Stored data
▽

/-- **The carrier on the first unit of time, fine form**: `a(t)² ≥ 1 - 1/50000` for `t ∈ [0,1]`
(`ε² ≤ e^{-M} ≤ 4/M² ≤ 1/(9·10⁶)`: `b² ≤ 4ε²`, `c² ≤ 9ε⁴e^{-M}`, `d² + ã² ≤ 98e^{-M}`, energy
`≥ 1 - 2ε²e^{-M}`). [cite: Tao2016AveragedNS, §5.5 (energy-con)] -/
theorem a_sq_ge_unit_fine {t : ℝ} (ht : t ∈ Icc (0 : ℝ) 1) : 1 - 1 / 50000 ≤ Y t 0 ^ 2 := by
  obtain ⟨hM6000, hε1, hε2, hexpM, hMe, -, hMse, -, -⟩ := ignition_params hK hML hMK hε hεle
  obtain ⟨hε2e, heM, hM9, -⟩ := NegKick.negKick_params_fine hK hML hMK hε hεle
  obtain ⟨hδ₀, hδ, hη8, hδ₀1, h732, hs1⟩ := budget_facts' hV hT hK hML hMK hε hεle h0 hη
  have ht' : t ∈ Icc (0 : ℝ) (8 / 5) := ⟨ht.1, by linarith [ht.2]⟩
  have hE := (abs_le.1 (abs_energy_sub_one_le hY hV hR hT h0 hδ₀1 ht')).1
  rw [energy_five] at hE
  obtain ⟨hb1, hb2⟩ := b_bounds_unit' hY hV hR hT hK hML hMK hε hεle h0 hη ht
  have hc := abs_c_le_unit' hY hV hR hT hK hML hMK hε hεle h0 hη ht
  obtain ⟨hd, he⟩ := de_le_unit' hY hV hR hT hK hML hMK hε hεle h0 hη ht
  have hb : Y t 1 ^ 2 ≤ 4 * ε ^ 2 := by nlinarith
  have hsq : ∀ x C : ℝ, |x| ≤ C → x ^ 2 ≤ C ^ 2 := fun x C h => by
    rw [← sq_abs]; exact pow_le_pow_left₀ (abs_nonneg x) h 2
  have hc2 := hsq _ _ hc
  have hd2 := hsq _ _ hd
  have he2 := hsq _ _ he
  have hex : exp (-(M / 2)) ^ 2 = exp (-M) := by rw [← exp_nat_mul]; ring_nf
  have heM' : exp (-M) ≤ 1 / 9000000 := heM.trans hM9
  have h1 : (3 * ε ^ 2 * exp (-(M / 2))) ^ 2 ≤ 1 / 9000000 := by
    have e1 : (3 * ε ^ 2 * exp (-(M / 2))) ^ 2 = 9 * (ε ^ 2) ^ 2 * exp (-M) := by
      rw [mul_pow, mul_pow, hex]; ring
    have e2 : (ε ^ 2) ^ 2 ≤ ε ^ 2 * (1 / 100000) := by
      rw [sq]; exact mul_le_mul_of_nonneg_left hε2 (sq_nonneg ε)
    have e3 : 9 * (ε ^ 2) ^ 2 * exp (-M) ≤ 9 * (ε ^ 2) ^ 2 * 1 :=
      mul_le_mul_of_nonneg_left (by linarith) (by positivity)
    rw [e1]; linarith
  have h2 : (7 * exp (-(M / 2))) ^ 2 ≤ 49 / 9000000 := by
    have e7 : (7 : ℝ) ^ 2 = 49 := by norm_num
    rw [mul_pow, hex, e7]; linarith
  have h3 : 4 * ε ^ 2 ≤ 4 / 9000000 := by linarith [hε2e.trans heM']
  linarith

△

*TASK ITEM*.
Word for word, return each of the entries.

*RESPONSE AREA*.
/-- **The carrier on the first unit of time, fine form**: `a(t)² ≥ 1 - 1/50000` for `t ∈ [0,1]`
(`ε² ≤ e^{-M} ≤ 4/M² ≤ 1/(9·10⁶)`: `b² ≤ 4ε²`, `c² ≤ 9ε⁴e^{-M}`, `d² + ã² ≤ 98e^{-M}`, energy
`≥ 1 - 2ε²e^{-M}`). [cite: Tao2016AveragedNS, §5.5 (energy-con)] -/
theorem a_sq_ge_unit_fine {t : ℝ} (ht : t ∈ Icc (0 : ℝ) 1) : 1 - 1 / 50000 ≤ Y t 0 ^ 2 := by
  obtain ⟨hM6000, hε1, hε2, hexpM, hMe, -, hMse, -, -⟩ := ignition_params hK hML hMK hε hεle
  obtain ⟨hε2e, heM, hM9, -⟩ := NegKick.negKick_params_fine hK hML hMK hε hεle
  obtain ⟨hδ₀, hδ, hη8, hδ₀1, h732, hs1⟩ := budget_facts' hV hT hK hML hMK hε hεle h0 hη
  have ht' : t ∈ Icc (0 : ℝ) (8 / 5) := ⟨ht.1, by linarith [ht.2]⟩
  have hE := (abs_le.1 (abs_energy_sub_one_le hY hV hR hT h0 hδ₀1 ht')).1
  rw [energy_five] at hE
  obtain ⟨hb1, hb2⟩ := b_bounds_unit' hY hV hR hT hK hML hMK hε hεle h0 hη ht
  have hc := abs_c_le_unit' hY hV hR hT hK hML hMK hε hεle h0 hη ht
  obtain ⟨hd, he⟩ := de_le_unit' hY hV hR hT hK hML hMK hε hεle h0 hη ht
  have hb : Y t 1 ^ 2 ≤ 4 * ε ^ 2 := by nlinarith
  have hsq : ∀ x C : ℝ, |x| ≤ C → x ^ 2 ≤ C ^ 2 := fun x C h => by
    rw [← sq_abs]; exact pow_le_pow_left₀ (abs_nonneg x) h 2
  have hc2 := hsq _ _ hc
  have hd2 := hsq _ _ hd
  have he2 := hsq _ _ he
  have hex : exp (-(M / 2)) ^ 2 = exp (-M) := by rw [← exp_nat_mul]; ring_nf
  have heM' : exp (-M) ≤ 1 / 9000000 := heM.trans hM9
  have h1 : (3 * ε ^ 2 * exp (-(M / 2))) ^ 2 ≤ 1 / 9000000 := by
    have e1 : (3 * ε ^ 2 * exp (-(M / 2))) ^ 2 = 9 * (ε ^ 2) ^ 2 * exp (-M) := by
      rw [mul_pow, mul_pow, hex]; ring
    have e2 : (ε ^ 2) ^ 2 ≤ ε ^ 2 * (1 / 100000) := by
      rw [sq]; exact mul_le_mul_of_nonneg_left hε2 (sq_nonneg ε)
    have e3 : 9 * (ε ^ 2) ^ 2 * exp (-M) ≤ 9 * (ε ^ 2) ^ 2 * 1 :=
      mul_le_mul_of_nonneg_left (by linarith) (by positivity)
    rw [e1]; linarith
  have h2 : (7 * exp (-(M / 2))) ^ 2 ≤ 49 / 9000000 := by
    have e7 : (7 : ℝ) ^ 2 = 49 := by norm_num
    rw [mul_pow, hex, e7]; linarith
  have h3 : 4 * ε ^ 2 ≤ 4 / 9000000 := by linarith [hε2e.trans heM']
  linarith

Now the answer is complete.